2. Find the variance and standard deviation of the following sample.

0 -5 -3 6 4 -4 1 -5 0 3

Find the mean first = sum of scores/number of scores

Subtract each of the scores from the mean and square each difference. Find the sum of these squares. Divide that by the number of scores to get variance.

Standard deviation = square root of variance

I'll let you do the calculations.

To find the variance and standard deviation of the given sample, follow these steps:

Step 1: Calculate the mean (average) of the sample:
To find the mean, sum up all the values in the sample and divide by the total number of values.

Mean = (0 + (-5) + (-3) + 6 + 4 + (-4) + 1 + (-5) + 0 + 3) / 10
= (-3)/10
= -0.3

Step 2: Calculate the deviation of each value from the mean:
Subtract the mean from each value in the sample to get the deviation.

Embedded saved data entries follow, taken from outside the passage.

import Summits.BirchSwinnertonDyer.BirchSwinnertonDyer.Theorems.ByReductionTypeAtTwoAdditivePotGoodLowerHalfT0ClassLiftC
import Summits.BirchSwinnertonDyer.BirchSwinnertonDyer.Theorems.ByReductionTypeAtTwoAdditivePotGoodLowerHalfT0ClassLiftG
import Summits.BirchSwinnertonDyer.BirchSwinnertonDyer.Theorems.ByReductionTypeAtTwoFineSelmerConjAAtTwoAdditivePotGoodFukudaRowStampsF
import Summits.BirchSwinnertonDyer.BirchSwinnertonDyer.Theorems.ByReductionTypeAtTwoFineSelmerConjAAtTwoAdditivePotGoodOddDiscriminantDoor
import Summits.BirchSwinnertonDyer.BirchSwinnertonDyer.Theorems.ByReductionTypeAtTwoOrdKatoHalfAtTwoIsoConjATwoCubicModelOfClassicalMu
import Literature.NumberTheory.IwasawaTheory.Fukuda1994Thm1RankProofs
import HarnessLib
import HarnessLib
import Summits.QuantumFields.YangMills.Theses.BalabanUVNodes
import Summits.QuantumFields.YangMills.Theses.InfiniteVolumeContinuum

/-!
# Line `track-a-transport` — crux stmt-QuantumFields-19928 `InfiniteVolumeContinuum.UVCond` (HOLD alias of the spine's `BalabanLadder.UV`,
stmt-QuantumFields-19351) — by-name transport skeleton (line-writer seat ym-o4cluster g0, 2026-08-31)

HONEST FRAMING (director-ym R645-ym, verbatim obligation). Route InfiniteVolumeContinuum concludes `YangMills` only through OPEN summit-strength
existence legs (`WeakCouplingHypercubicLimit`-type: its `IVLimit` / OS legs); this registered skeleton is BOOKKEEPING for one alias leaf — a typed plan,
not progress on the Clay problem; the Yang–Mills mass gap is NOT proved. `UVCond` is the finite-𝕋⁴, fixed-ε ultraviolet-stability rung R4 (Bałaban's
programme, [III] (B) + endpoint + spine) — NOT ℝ⁴, NOT OS, NOT a gap, NOT Clay; nothing of Bałaban is discharged by registering this file.

WHAT THIS ITEM IS. `InfiniteVolumeContinuum.UVCond` is VERBATIM the spine item `BalabanLadder.UV` (stmt-QuantumFields-19351): `uvCond_iff_spineUV` below is
`Iff.rfl`. The spine's `UV` is never staffed head-on (director R85 hold): it is discharged through the DETAIL ROUTE Track A = route-QuantumFields-BalabanUVNodes,
whose deciding theorem TODAY (rev ≥ 32) is
`BalabanUVNodes.closes (h0 : Record13SepCoPHInhabitedAx) (h1 : StabilityBRunRowsAtRecordR13SepCoPHVAx) (h2 : EndpointGivenRunRowsR13SepCoPHVAx)
(h3 : SpineGivenEndpointR13SepCoPHVAx) : BalabanLadder.UV`.
So the honest typed plan for this alias is: the four LIVE Track-A items BY NAME ⇒ `UV` (Track A's `closes`, by name) ⇒ `UVCond` (definitional alias).
The four stubs below are those items; they close BY NAME the day Track A's items close — no work is forked to this item, DO NOT STAFF HERE
(staff Track A). CUSTODY NOTE: Track A re-keys its `closes` binders often (birth revs 6/8/10/11/12 of `Cruxes/UV/Lines/birth.lean` each went stale at a
re-key); when that happens this transport goes stale too and is re-copied with the new four names — the alias constant `UVCond` never changes.

`UVCond_of : InfiniteVolumeContinuum.UVCond` is the ONLY theorem here concluding the crux decl (audit-unambiguous); `sorry` occurs EXACTLY in the four
`stub_*`. [Balaban1989LargeFieldII; Balaban1988CMP116]
-/

namespace Summit.QuantumFields.YangMills.Cruxes.UVCond.TrackATransport

open Summit.QuantumFields.YangMills.Theses

/-- The alias is definitional: `InfiniteVolumeContinuum.UVCond ↔ BalabanLadder.UV` by `Iff.rfl`. [folklore] -/
theorem uvCond_iff_spineUV : InfiniteVolumeContinuum.UVCond ↔ BalabanLadder.UV :=
  Iff.rfl

/-! ## Registered stubs `stub_<name>` (`sorry` lives ONLY here) = Track A's four live items BY NAME -/

/-- stub K0 = Track A item `Record13SepCoPHInhabitedAx` by name: on every four-torus family the Stage-13 record of record (SepCoPH, Ax reading)
is inhabited. Size L (port bookkeeping over the Literature record files). [Balaban1989LargeFieldII] -/
theorem stub_K0 : BalabanUVNodes.Record13SepCoPHInhabitedAx := by
  sorry

/-- stub K1 = Track A item `StabilityBRunRowsAtRecordR13SepCoPHVAx` by name: [III]'s (B) with run rows inside the small-coupling window at the
record of record. Size XL (the renormalisation-group induction of Bałaban 1983–89). [Balaban1989LargeFieldII] -/
theorem stub_K1 : BalabanUVNodes.StabilityBRunRowsAtRecordR13SepCoPHVAx := by
  sorry

/-- stub K2 = Track A item `EndpointGivenRunRowsR13SepCoPHVAx` by name (Track A marks it glue-sized: endpoint existence given the run rows).
Size M. [Balaban1988CMP116] -/
theorem stub_K2 : BalabanUVNodes.EndpointGivenRunRowsR13SepCoPHVAx := by
  sorry

/-- stub K3 = Track A item `SpineGivenEndpointR13SepCoPHVAx` by name: the hybrid spine given (B) + endpoint. Size L. [Balaban1988CMP116] -/
theorem stub_K3 : BalabanUVNodes.SpineGivenEndpointR13SepCoPHVAx := by
  sorry

/-! ## Composition (kernel-checked; no `sorry` below this line) -/

/-- The spine statement from the four stubs through Track A's deciding theorem BY NAME (conclusion `BalabanLadder.UV`, not this item's decl). [folklore] -/
theorem spineUV_of_stubs : BalabanLadder.UV :=
  BalabanUVNodes.closes stub_K0 stub_K1 stub_K2 stub_K3

/-- **Composition `UVCond_of`**: the alias crux BY NAME — the ONLY theorem in this file whose conclusion is `InfiniteVolumeContinuum.UVCond`. [folklore] -/
theorem UVCond_of : InfiniteVolumeContinuum.UVCond :=
  uvCond_iff_spineUV.2 spineUV_of_stubs

end Summit.QuantumFields.YangMills.Cruxes.UVCond.TrackATransport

Deviation = [0 - (-0.3), -5 - (-0.3), -3 - (-0.3), 6 - (-0.3), 4 - (-0.3), -4 - (-0.3), 1 - (-0.3), -5 - (-0.3), 0 - (-0.3), 3 - (-0.3)]
= [0.3, -4.7, -2.7, 6.3, 4.3, -3.7, 1.3, -4.7, 0.3, 3.3]

Step 3: Square each deviation value:
Multiply each deviation value by itself.

Squared Deviation = [0.3^2, -4.7^2, -2.7^2, 6.3^2, 4.3^2, -3.7^2, 1.3^2, -4.7^2, 0.3^2, 3.3^2]
= [0.09, 22.09, 7.29, 39.69, 18.49, 13.69, 1.69, 22.09, 0.09, 10.89]

Step 4: Find the sum of squared deviations:
Add up all the squared deviation values.

Sum of Squared Deviations = 0.09 + 22.09 + 7.29 + 39.69 + 18.49 + 13.69 + 1.69 + 22.09 + 0.09 + 10.89
= 135.1

Step 5: Calculate the variance:
Divide the sum of squared deviations by the total number of values minus 1.

Variance = Sum of Squared Deviations / (Total number of values - 1)
= 135.1 / (10 - 1)
= 135.1 / 9
≈ 15.0111

Step 6: Calculate the standard deviation:
Take the square root of the variance.

Standard Deviation = Square root of Variance
= Square root of 15.0111
≈ 3.872

Therefore, the variance of the given sample is approximately 15.0111 and the standard deviation is approximately 3.872.

To find the variance and standard deviation of a sample, you can follow these steps:

1. Calculate the mean (average) of the sample.
- Add up all the values in the sample: 0 + (-5) + (-3) + 6 + 4 + (-4) + 1 + (-5) + 0 + 3 = -3.
- Divide the sum by the number of values in the sample: -3 ÷ 10 = -0.3.
- The mean of the sample is -0.3.

2. Calculate the differences between each value and the mean.
- Subtract the mean from each value in the sample:
0 - (-0.3) = 0.3
-5 - (-0.3) = -4.7
-3 - (-0.3) = -2.7
6 - (-0.3) = 6.3
4 - (-0.3) = 4.3
-4 - (-0.3) = -3.7
1 - (-0.3) = 1.3
-5 - (-0.3) = -4.7
0 - (-0.3) = 0.3
3 - (-0.3) = 3.3

3. Square the differences obtained in step 2.
- Square each difference:
(0.3)^2 = 0.09
(-4.7)^2 = 22.09
(-2.7)^2 = 7.29
(6.3)^2 = 39.69
(4.3)^2 = 18.49
(-3.7)^2 = 13.69
(1.3)^2 = 1.69
(-4.7)^2 = 22.09
(0.3)^2 = 0.09
(3.3)^2 = 10.89

4. Calculate the mean of the squared differences obtained in step 3.
- Add up all the squared differences: 0.09 + 22.09 + 7.29 + 39.69 + 18.49 + 13.69 + 1.69 + 22.09 + 0.09 + 10.89 = 136.89.
- Divide the sum by the number of values in the sample (which is the same as the number of squared differences): 136.89 ÷ 10 = 13.689.
- The mean of the squared differences is 13.689.

5. Calculate the variance.
- The variance is the mean of the squared differences: 13.689.

6. Calculate the standard deviation.
- The standard deviation is the square root of the variance: √13.689 ≈ 4.23.

Therefore, the variance of the sample is 13.689 and the standard deviation is approximately 4.23.